Search the data below for the word "import" and copy each line that holds it.

▼

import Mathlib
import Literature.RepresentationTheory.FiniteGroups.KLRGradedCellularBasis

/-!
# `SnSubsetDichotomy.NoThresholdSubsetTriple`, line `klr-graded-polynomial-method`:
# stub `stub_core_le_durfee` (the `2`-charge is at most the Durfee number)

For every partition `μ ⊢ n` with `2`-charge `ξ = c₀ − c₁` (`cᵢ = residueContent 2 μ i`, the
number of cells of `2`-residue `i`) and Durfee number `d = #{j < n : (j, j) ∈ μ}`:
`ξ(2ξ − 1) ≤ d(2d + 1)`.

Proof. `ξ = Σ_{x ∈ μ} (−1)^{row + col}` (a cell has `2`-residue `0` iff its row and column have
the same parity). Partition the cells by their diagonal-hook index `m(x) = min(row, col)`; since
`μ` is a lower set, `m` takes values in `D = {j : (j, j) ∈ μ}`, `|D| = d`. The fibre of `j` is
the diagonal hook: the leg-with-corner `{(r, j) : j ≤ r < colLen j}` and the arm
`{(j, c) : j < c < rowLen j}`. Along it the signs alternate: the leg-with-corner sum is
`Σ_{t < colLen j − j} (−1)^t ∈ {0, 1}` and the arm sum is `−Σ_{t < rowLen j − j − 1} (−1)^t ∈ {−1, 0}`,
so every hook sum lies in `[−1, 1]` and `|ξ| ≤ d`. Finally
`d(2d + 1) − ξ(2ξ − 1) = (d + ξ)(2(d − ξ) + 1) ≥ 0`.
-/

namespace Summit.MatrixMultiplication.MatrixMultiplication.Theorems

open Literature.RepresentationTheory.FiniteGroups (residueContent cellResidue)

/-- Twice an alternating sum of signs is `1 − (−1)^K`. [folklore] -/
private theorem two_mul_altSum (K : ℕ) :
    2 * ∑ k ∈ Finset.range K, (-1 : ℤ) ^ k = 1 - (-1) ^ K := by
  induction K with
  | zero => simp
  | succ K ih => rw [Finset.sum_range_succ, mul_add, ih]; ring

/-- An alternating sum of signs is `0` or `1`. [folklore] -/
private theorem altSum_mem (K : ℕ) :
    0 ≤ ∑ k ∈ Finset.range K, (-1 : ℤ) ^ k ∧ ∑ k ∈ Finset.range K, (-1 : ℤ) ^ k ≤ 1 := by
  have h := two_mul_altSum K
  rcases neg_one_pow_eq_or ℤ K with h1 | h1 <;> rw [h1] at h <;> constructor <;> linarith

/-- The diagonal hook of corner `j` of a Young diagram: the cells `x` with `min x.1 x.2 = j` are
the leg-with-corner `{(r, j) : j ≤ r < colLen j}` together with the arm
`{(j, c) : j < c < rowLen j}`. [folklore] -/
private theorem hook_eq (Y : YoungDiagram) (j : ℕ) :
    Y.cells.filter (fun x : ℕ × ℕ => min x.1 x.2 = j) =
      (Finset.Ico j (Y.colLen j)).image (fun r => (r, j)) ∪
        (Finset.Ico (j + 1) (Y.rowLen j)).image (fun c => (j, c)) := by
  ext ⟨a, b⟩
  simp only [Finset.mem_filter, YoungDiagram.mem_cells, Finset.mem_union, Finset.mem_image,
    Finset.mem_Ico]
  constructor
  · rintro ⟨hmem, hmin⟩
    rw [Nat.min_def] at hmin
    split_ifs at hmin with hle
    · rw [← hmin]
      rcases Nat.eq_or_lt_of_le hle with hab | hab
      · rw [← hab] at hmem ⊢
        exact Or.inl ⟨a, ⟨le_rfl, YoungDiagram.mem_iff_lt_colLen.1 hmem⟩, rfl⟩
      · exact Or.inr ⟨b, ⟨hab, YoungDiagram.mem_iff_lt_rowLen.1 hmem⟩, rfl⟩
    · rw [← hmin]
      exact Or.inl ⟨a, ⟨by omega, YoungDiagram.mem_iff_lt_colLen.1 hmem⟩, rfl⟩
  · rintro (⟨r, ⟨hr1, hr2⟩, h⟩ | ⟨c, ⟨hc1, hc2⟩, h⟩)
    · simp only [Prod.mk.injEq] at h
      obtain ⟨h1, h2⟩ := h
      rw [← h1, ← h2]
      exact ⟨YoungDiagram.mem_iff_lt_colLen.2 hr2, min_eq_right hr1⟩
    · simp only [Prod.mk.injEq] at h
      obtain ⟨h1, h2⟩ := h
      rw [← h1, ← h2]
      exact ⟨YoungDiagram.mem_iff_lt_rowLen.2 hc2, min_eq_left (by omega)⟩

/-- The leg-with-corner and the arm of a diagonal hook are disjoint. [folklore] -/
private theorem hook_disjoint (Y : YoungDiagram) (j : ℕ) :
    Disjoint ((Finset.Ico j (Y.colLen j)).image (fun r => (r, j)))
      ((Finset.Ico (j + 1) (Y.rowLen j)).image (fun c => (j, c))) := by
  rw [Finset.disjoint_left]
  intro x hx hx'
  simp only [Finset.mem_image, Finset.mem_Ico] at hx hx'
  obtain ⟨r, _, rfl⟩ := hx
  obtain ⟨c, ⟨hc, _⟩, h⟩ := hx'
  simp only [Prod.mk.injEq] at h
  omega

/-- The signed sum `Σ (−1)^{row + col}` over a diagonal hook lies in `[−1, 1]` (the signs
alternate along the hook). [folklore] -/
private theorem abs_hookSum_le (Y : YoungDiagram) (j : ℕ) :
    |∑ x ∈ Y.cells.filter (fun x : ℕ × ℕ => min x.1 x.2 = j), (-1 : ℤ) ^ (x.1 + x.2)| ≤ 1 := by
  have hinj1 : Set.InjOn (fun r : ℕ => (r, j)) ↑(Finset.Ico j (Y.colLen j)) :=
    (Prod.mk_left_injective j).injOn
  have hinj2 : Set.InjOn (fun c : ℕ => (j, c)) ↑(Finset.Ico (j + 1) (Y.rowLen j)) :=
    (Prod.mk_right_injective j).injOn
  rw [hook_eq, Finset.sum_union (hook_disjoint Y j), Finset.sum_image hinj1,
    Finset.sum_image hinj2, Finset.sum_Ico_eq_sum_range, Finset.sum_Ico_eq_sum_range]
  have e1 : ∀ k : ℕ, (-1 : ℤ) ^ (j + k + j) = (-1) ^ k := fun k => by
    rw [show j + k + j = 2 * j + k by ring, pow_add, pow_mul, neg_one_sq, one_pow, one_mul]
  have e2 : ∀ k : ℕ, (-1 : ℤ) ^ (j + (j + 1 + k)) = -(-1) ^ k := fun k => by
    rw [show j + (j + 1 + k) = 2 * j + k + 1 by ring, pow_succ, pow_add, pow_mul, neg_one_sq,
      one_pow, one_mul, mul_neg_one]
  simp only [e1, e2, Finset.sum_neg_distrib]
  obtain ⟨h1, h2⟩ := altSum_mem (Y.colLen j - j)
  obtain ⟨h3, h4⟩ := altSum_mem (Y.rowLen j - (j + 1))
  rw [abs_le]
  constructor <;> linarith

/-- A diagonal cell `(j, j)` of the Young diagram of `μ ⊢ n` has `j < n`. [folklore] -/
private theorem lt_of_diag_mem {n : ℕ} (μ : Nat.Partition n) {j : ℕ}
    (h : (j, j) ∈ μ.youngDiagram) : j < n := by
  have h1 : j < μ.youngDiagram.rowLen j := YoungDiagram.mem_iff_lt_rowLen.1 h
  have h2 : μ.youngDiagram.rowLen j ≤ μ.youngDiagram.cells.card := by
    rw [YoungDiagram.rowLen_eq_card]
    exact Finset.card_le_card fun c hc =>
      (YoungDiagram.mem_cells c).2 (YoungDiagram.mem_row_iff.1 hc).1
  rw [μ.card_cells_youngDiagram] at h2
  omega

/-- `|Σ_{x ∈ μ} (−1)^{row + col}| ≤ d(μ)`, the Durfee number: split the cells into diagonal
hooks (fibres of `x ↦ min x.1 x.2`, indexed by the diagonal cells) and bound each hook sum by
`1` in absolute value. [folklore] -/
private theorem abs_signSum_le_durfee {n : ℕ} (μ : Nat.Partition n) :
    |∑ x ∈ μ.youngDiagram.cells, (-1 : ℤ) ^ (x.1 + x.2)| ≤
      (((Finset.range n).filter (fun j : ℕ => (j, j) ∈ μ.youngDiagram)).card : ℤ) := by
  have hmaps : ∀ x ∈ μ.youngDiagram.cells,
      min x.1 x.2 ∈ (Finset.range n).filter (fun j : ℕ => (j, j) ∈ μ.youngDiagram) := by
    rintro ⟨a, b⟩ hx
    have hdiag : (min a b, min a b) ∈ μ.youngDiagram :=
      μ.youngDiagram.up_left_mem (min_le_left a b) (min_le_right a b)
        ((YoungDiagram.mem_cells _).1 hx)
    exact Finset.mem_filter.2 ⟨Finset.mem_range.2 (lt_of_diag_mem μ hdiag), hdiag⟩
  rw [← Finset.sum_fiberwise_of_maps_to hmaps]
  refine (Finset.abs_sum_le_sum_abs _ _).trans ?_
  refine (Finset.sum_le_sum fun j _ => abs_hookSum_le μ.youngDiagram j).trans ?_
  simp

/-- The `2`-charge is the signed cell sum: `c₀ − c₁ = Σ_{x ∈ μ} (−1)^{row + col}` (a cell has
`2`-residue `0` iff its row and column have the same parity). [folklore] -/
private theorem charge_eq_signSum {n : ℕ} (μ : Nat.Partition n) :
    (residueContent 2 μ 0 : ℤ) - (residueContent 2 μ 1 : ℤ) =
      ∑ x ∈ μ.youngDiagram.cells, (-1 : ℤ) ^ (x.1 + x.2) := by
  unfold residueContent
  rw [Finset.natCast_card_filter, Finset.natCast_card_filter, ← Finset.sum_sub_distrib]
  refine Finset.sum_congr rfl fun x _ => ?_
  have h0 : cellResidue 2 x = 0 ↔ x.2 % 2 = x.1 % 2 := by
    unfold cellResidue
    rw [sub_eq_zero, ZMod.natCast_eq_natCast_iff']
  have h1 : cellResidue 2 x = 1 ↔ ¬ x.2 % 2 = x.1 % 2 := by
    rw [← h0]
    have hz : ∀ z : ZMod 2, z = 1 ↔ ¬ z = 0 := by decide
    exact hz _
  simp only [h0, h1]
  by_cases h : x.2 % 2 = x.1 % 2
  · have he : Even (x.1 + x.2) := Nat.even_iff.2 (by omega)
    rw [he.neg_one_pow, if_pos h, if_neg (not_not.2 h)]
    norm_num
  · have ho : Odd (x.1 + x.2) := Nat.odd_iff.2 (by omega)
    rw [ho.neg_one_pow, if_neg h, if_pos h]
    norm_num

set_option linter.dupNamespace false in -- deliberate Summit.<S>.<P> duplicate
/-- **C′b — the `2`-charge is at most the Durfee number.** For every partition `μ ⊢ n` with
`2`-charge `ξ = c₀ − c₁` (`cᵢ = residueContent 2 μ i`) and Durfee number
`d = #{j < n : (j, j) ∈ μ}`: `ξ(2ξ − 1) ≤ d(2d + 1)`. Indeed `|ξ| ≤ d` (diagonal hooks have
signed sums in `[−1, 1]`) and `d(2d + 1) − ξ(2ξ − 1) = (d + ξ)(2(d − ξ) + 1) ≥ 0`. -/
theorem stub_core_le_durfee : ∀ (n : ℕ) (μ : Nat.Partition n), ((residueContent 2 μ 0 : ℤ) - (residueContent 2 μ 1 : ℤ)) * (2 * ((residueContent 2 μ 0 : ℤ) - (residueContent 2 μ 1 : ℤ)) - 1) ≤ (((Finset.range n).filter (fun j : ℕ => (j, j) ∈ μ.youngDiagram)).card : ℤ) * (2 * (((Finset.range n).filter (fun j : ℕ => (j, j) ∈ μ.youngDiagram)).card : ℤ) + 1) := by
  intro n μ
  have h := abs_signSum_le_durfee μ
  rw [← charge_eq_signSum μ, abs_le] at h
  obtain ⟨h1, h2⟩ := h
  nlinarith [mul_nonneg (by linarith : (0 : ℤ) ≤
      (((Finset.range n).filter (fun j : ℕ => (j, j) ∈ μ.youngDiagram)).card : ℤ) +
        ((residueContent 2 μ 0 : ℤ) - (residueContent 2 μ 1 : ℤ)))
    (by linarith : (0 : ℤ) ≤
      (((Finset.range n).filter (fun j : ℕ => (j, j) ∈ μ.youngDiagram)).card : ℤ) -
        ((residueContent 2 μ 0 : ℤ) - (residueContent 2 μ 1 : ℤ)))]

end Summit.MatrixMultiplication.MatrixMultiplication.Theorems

▲

SOLVED PROBLEM =
import Mathlib
import Literature.RepresentationTheory.FiniteGroups.KLRGradedCellularBasis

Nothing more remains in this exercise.